2. Interpretation of minimum subscription clause in the prospectus.
3. Authority of the Registrar to permit withdrawal of share applications.
4. Applicability of Section 69 and Section 72(5) of the Companies Act.

Issue-wise Detailed Analysis:

1. Validity of SEBI's directive for refund of share application money:
The petitioner challenged the Securities Appellate Tribunal (SAT) order dated 18.10.2010, which reversed SEBI's directive for refund of the share application money. SEBI had directed the respondent company to refund the entire share application amount as it had not achieved the minimum subscription as per its prospectus. The High Court upheld SEBI's directive, stating that the minimum subscription clause must be interpreted to protect investors' interests, as per Section 69 of the Companies Act. The court concluded that the minimum subscription should be calculated after considering withdrawal requests, and since the minimum subscription was not achieved, no allotment could be made.

2. Interpretation of minimum subscription clause in the prospectus:
The prospectus required a minimum subscription of 100% of the issue amount by the closure date, failing which the company had to refund the entire subscription amount. The court held that a share application is an offer that can be revoked before acceptance, which occurs upon the allotment of shares. The minimum subscription clause must yield to the applicant's right to withdraw the offer before its acceptance. The court emphasized that the clause is intended to protect investors, ensuring the company receives sufficient capital as stated in the prospectus.

3. Authority of the Registrar to permit withdrawal of share applications:
Respondent no.1/company argued that the Registrar had no authority to permit withdrawal of share applications, which should be accepted only by the company. The court rejected this argument, stating that the Registrar's role includes finalizing the list of applications, implicitly granting the power to permit withdrawals and order refunds. The court referred to Rule 2(e)(i)(iii)(b) of the SEBI Rules to support this conclusion.

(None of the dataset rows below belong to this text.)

import Literature.NumberTheory.EllipticCurves.ManinConstantModularDegree
import HarnessLib
import HarnessLib.Audit.Tags

/-!
# Sketch-imc-g23d — THE WILD RESIDUAL R1 OF C3 AT `27 ∥ N` AS ONE LOCAL SINGULARITY
# (imc g23, MEMO-imc §29.9; HOME/imc/kit-g23/PROOFS-g23.md §5.11)

TYPER NOTE (typer g19, T-imc-38).  SOURCE = HOME/imc/kit-g23/Sketch-imc-g23d.lean sha16 299a2e68f7b92c48 (118 l.; the version ref1 §R143 audited —
E-imc-185 SURVIVES; imc's T-imc-38 line named the earlier draft a9d674ef7e7c860c; farm rc 0 · 0 err · 0 warn per imc; BC7 1/1 CLEAN, record
HOME/imc/kit-g23/g23d-bc7.raw.txt 7de9df7271370608), landed VERBATIM except this note and the dropped `import HarnessLib.Audit.CruxProbe` /
`#h21_crux_probe` line.  Namespace `…ManinAdditive.WildTwentySeven` as written; imports ONLY the Literature leaf `ManinConstantModularDegree` —
ROUTE-INDEPENDENT.  HONEST FRAMING (typer summary; details = imc's text below): LENS imc (integrality of Néron / Katz–Mazur lattices: the
Česnavičius–Neururer–Saha inequality in its one excluded case at `27 ∥ N`, localised by PROOFS-g23 §5.11 to ONE wild `ℤ/3`-quotient singularity
`𝔖₂₇`); STATUS: E-imc-185 `CNSBoundAtWildTwentySeven` CONJECTURAL (an obligation node; on paper implied by `p_g(𝔖₂₇) = 0`, which is OPEN —
ref1 §R143 note: «equivalent to rationality of `𝔖₂₇`» in imc's docstring is ONE direction (implied by), non-blocking); PROVED bookkeeping
`padicVal_three_maninConstant_le_modularDegree_of_twentySeven` (printed fact ∧ E-185 ⟹ the `p = 3` inequality at every `27 ∥ N` level); NOT IN
PRINT: nearest print BY NAME = tree facts `cesnaviciusNeururerSaha_padicVal_maninConstant_le_modularDegree` / `cesnaviciusNeururerSaha_thm_1_2`
(ČNS Thm 1.2: the excluded clause carries `+1`), ČNS §1 (reduce-to-compute) «not one we know how to solve completely»; BC5 (imc):
HOME/MANIN-ADDITIVE-CREMONA-TIER-v1.tsv.gz — of the 4287 isogeny classes with `27 ∥ N < 5·10⁵` and every other prime `≡ 1 (mod 3)`, 4265
certified optimal with `c = 1` (0 violations), 22 band classes (`N > 4·10⁵`) pending (imc ERRATUM 09:54Z wording); `3 ∣ deg φ` on 4264/4265, so the
inequality never decides `3 ∤ c` there — the Manin-side residual of C3 on R1 stays with E-161 / 29.M; REFUTER VERDICTS: ref1 §R143 (R-imc-73):
SURVIVES, PROOFS §5.11 (a)(b)(c) SOUND on paper, 29.P needs Lipman `R¹π_*ω = 0` for equality; ref2 placement (ČNS §5 / Raynaud 1991 Astérisque
196–197 = acq-14543 / Edixhoven) PENDING.  CHEAPEST FALSIFIER: an optimal curve on an R1 level with `3 ∣ c` and `3 ∤ deg φ` (none `< 5·10⁵`); a
computation of `p_g(𝔖₂₇) > 0` would not falsify the row but remove its paper support (L-imc-g23-2).  WHY IT MATTERS: the residual stub of the C3
line `Lines/ghost_duality` (R1 ∪ R2) reads R1 ⟸ [`p_g(𝔖₂₇) = 0` ∧ U2]; crux idea `Ideas/tame-window-27.md` cites this node by name.
PARTITION ladder-adjacent · beyond-print theorem: NO · bears_on: stmt-BirchSwinnertonDyer-22968 (C3).  BSD is not proved by this; C2/C3 OPEN.

Česnavičius–Neururer–Saha (JEMS 2024, Thm. 1.2; tree fact
`cesnaviciusNeururerSaha_padicVal_maninConstant_le_modularDegree`, whose two printed exceptional clauses
are HYPOTHESES of the tree rendering) prove `val_p(c_φ) ≤ val_p(deg φ)` except, at `p = 3`, when
`27 ∣ N` and NO prime `q ∣ N` has `q ≡ 2 (mod 3)`; "the only role of the rational singularity assumption
is to ensure that `Pic⁰_{X₀(N)/ℤ}` is the Néron model" and "we do not know any `N` for which this
assumption fails" (arXiv:1911.09446 §1).  PROOFS-g23 §5.11 LOCALISES the excluded case at `27 ∥ N`:
the points of `X₀(27M)_{𝔽̄₃}` (`3 ∤ M`) with a stabiliser of order divisible by `3` are exactly the
`2^{ω(M)−1}` images of the `ζ₃`-eigen `Γ₀(M)`-structures on the supersingular curve `j = 0` (they exist
iff every prime `q ∣ M` is `≡ 1 (mod 3)`, since `ζ₃` has an eigenline in `E₀[q^e]` iff `q ≡ 1 (mod 3)`),
each with stabiliser exactly `ℤ/3` in `Aut(E₀)/±1 ≅ S₃`, and ALL of them, at ALL such levels, have
complete local ring isomorphic to ONE ring `𝔖₂₇ := (Def(E₀, C₂₇) ⊗̂ W(𝔽̄₃))^{μ₃}` (Katz–Mazur: the
coarse local ring is the stabiliser-invariants of the universal deformation ring of `(E₀, C₂₇)`, which
is regular of dimension 2 with special fibre `k⟦x,y⟧/((y − x²⁷)(y − x³)²(y³ − x)²(y²⁷ − x))` and does
not see `C_M`).  Hence «`X₀(N)_{ℤ₍₃₎}` has rational singularities for ONE such `N`» ⟺ «for ALL» ⟺
«`p_g(𝔖₂₇) = 0`», a single wild `ℤ/3`-quotient singularity of a regular mixed-characteristic germ by a
geometric automorphism free off the closed point (no `ζ₃`-stable cyclic `27`-subgroup exists on the
CM curve: `ℤ[ζ₃]/(1−ζ₃)³` is not cyclic) — the class studied by Lorenzini (Math. Z. 2013; ANT 2014)
and Lorenzini–Schröer, where rationality is known only in ordinary/product situations.  The
`S₃`-quotient `𝔖₂₇/τ` (the singularity of `X₀(27)_{ℤ₃}` itself) IS rational: by Lipman's
`R¹π_*ω = 0`, Grothendieck duality and Raynaud's cohomological flatness of the minimal desingularisation,
`Σ_x p_g(x) = ord₃ [H⁰(X₀(N)_{ℤ₃}, Ω) : Cot(𝒥₀(N)) ⊗ ℤ₃]` for every `N`, and at `N = 27` both lattices
are `ℤ₃ ω_f` (CNS `ω_f ∈ H⁰(X₀(N), Ω)`; `deg φ = 1` and Cremona's `c(27a1) = 1`); the same identity
gives rational singularities of `X₀(N)_ℤ` at every genus-zero level.

Typed here: **E-imc-185 `CNSBoundAtWildTwentySeven`** — the CNS inequality IN the excluded case at
`27 ∥ N` (a consequence of `p_g(𝔖₂₇) = 0` by CNS Thm. 1.2's last clause with `Γ' = Γ₀(N)`; census: of
the 4287 isogeny classes with `27 ∥ N < 5·10⁵` and every other prime `≡ 1 (mod 3)`, the 4265 with Cremona
optimality code 1 have CERTIFIED optimal curve and `c = 1` (HOME/MANIN-ADDITIVE-CREMONA-TIER-v1.tsv.gz), the
other 22 (`N > 4·10⁵`, code `≥ 2`) are pending in the cell's engines; `3 ∣ deg φ` on 4264 of the 4265, so
the inequality never decides `3 ∤ c` there — the Manin-side residual of C3 on R1 stays with E-161/29.M), and
the PROVED
bookkeeping `padicVal_three_maninConstant_le_modularDegree_of_twentySeven` : printed fact ∧ E-imc-185 ⟹
the `p = 3` inequality at every level with `27 ∥ N`.

PARTITION ladder-adjacent · beyond-print theorem: NO · BSD is not proved by this; Manin's conjecture is
not proved by this; C2/C3 OPEN.
-/

noncomputable section

namespace Summit.BirchSwinnertonDyer.Rank1Residual.ManinAdditive.WildTwentySeven

open Literature.NumberTheory.EllipticCurves.ModularForms

/-- crux-candidate **E-imc-185** (imc g23, MEMO-imc §29.9): the Česnavičius–Neururer–Saha inequality
`val₃(c_φ) ≤ val₃(deg φ)` in the case their Thm. 1.2 excludes, at `27 ∥ N`: every prime `q ∣ N` other
than `3` is `≡ 1 (mod 3)` (equivalently: no `q ∣ N` with `q ≡ 2 (mod 3)`; `N` is then odd).  Equivalent,
given CNS Thm. 1.2's last clause, to the rationality of the single wild `ℤ/3`-quotient singularity `𝔖₂₇`
(PROOFS-g23 §5.11).  Why it might fail: `p_g(𝔖₂₇) > 0` is not excluded by anything in print (CNS: "not
one we know how to solve completely"); census: 4265/4265 certified classes `N < 5·10⁵` have `c = 1` (22
uncertified classes pending).
[cite: CesnaviciusNeururerSaha2023, Thm. 1.2 and §1 (rat-sing-main, reduce-to-compute)] -/
@[conjecture] def CNSBoundAtWildTwentySeven : Prop :=
  ∀ (W : WeierstrassCurve ℚ) [W.IsElliptic] [W.IsGloballyMinimal] [NeZero (W.conductorNorm ℤ)]
    (D : ModularParametrizationData W (W.conductorNorm ℤ)),
    3 ^ 3 ∣ W.conductorNorm ℤ → ¬ 3 ^ 4 ∣ W.conductorNorm ℤ →
    (∀ q : ℕ, q.Prime → q ∣ W.conductorNorm ℤ → q % 3 ≠ 2) →
    padicValInt 3 D.maninConstant ≤ padicValNat 3 D.modularDegree

/-- PROVED bookkeeping: the printed CNS fact (tree rendering, exceptional clauses as hypotheses) together
with E-imc-185 gives the `p = 3` inequality `val₃(c_φ) ≤ val₃(deg φ)` for EVERY conductor-level datum at
every level with `27 ∥ N` (the case with a prime `q ≡ 2 (mod 3)` is the printed theorem, the complementary
case is E-imc-185). -/
theorem padicVal_three_maninConstant_le_modularDegree_of_twentySeven
    (hCNS : cesnaviciusNeururerSaha_padicVal_maninConstant_le_modularDegree)
    (h185 : CNSBoundAtWildTwentySeven)
    (W : WeierstrassCurve ℚ) [W.IsElliptic] [W.IsGloballyMinimal] [NeZero (W.conductorNorm ℤ)]
    (D : ModularParametrizationData W (W.conductorNorm ℤ))
    (h27 : 3 ^ 3 ∣ W.conductorNorm ℤ) (h81 : ¬ 3 ^ 4 ∣ W.conductorNorm ℤ) :
    padicValInt 3 D.maninConstant ≤ padicValNat 3 D.modularDegree := by
  by_cases hq : ∀ q : ℕ, q.Prime → q ∣ W.conductorNorm ℤ → q % 3 ≠ 2
  · exact h185 W D h27 h81 hq
  · exact hCNS W D 3 Nat.prime_three (fun h2 ↦ by omega) (fun h3 ↦ hq h3.2.2)

end Summit.BirchSwinnertonDyer.Rank1Residual.ManinAdditive.WildTwentySeven

end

4. Applicability of Section 69 and Section 72(5) of the Companies Act:
SEBI argued that under Section 69, the company could not make an allotment if the minimum subscription was not achieved. Additionally, Section 72(5) allowed withdrawal of share applications after the 5th day from the opening of the subscription list. The court agreed, stating that the prohibition on withdrawal only extended to the 5th day, and thereafter, applicants could withdraw their applications without requiring acceptance from the company or the Registrar. The court concluded that the withdrawal requests were valid and should be considered in calculating the minimum subscription.

Conclusion:
The High Court set aside the SAT order, upheld SEBI's directive for refund, and emphasized that the minimum subscription clause must be interpreted to protect investors. The Registrar was deemed to have the authority to permit withdrawals, and the company was required to refund the share application money as the minimum subscription was not achieved. The court directed SEBI to ensure the refund process was completed expeditiously and any deficiency recovered from the respondent company.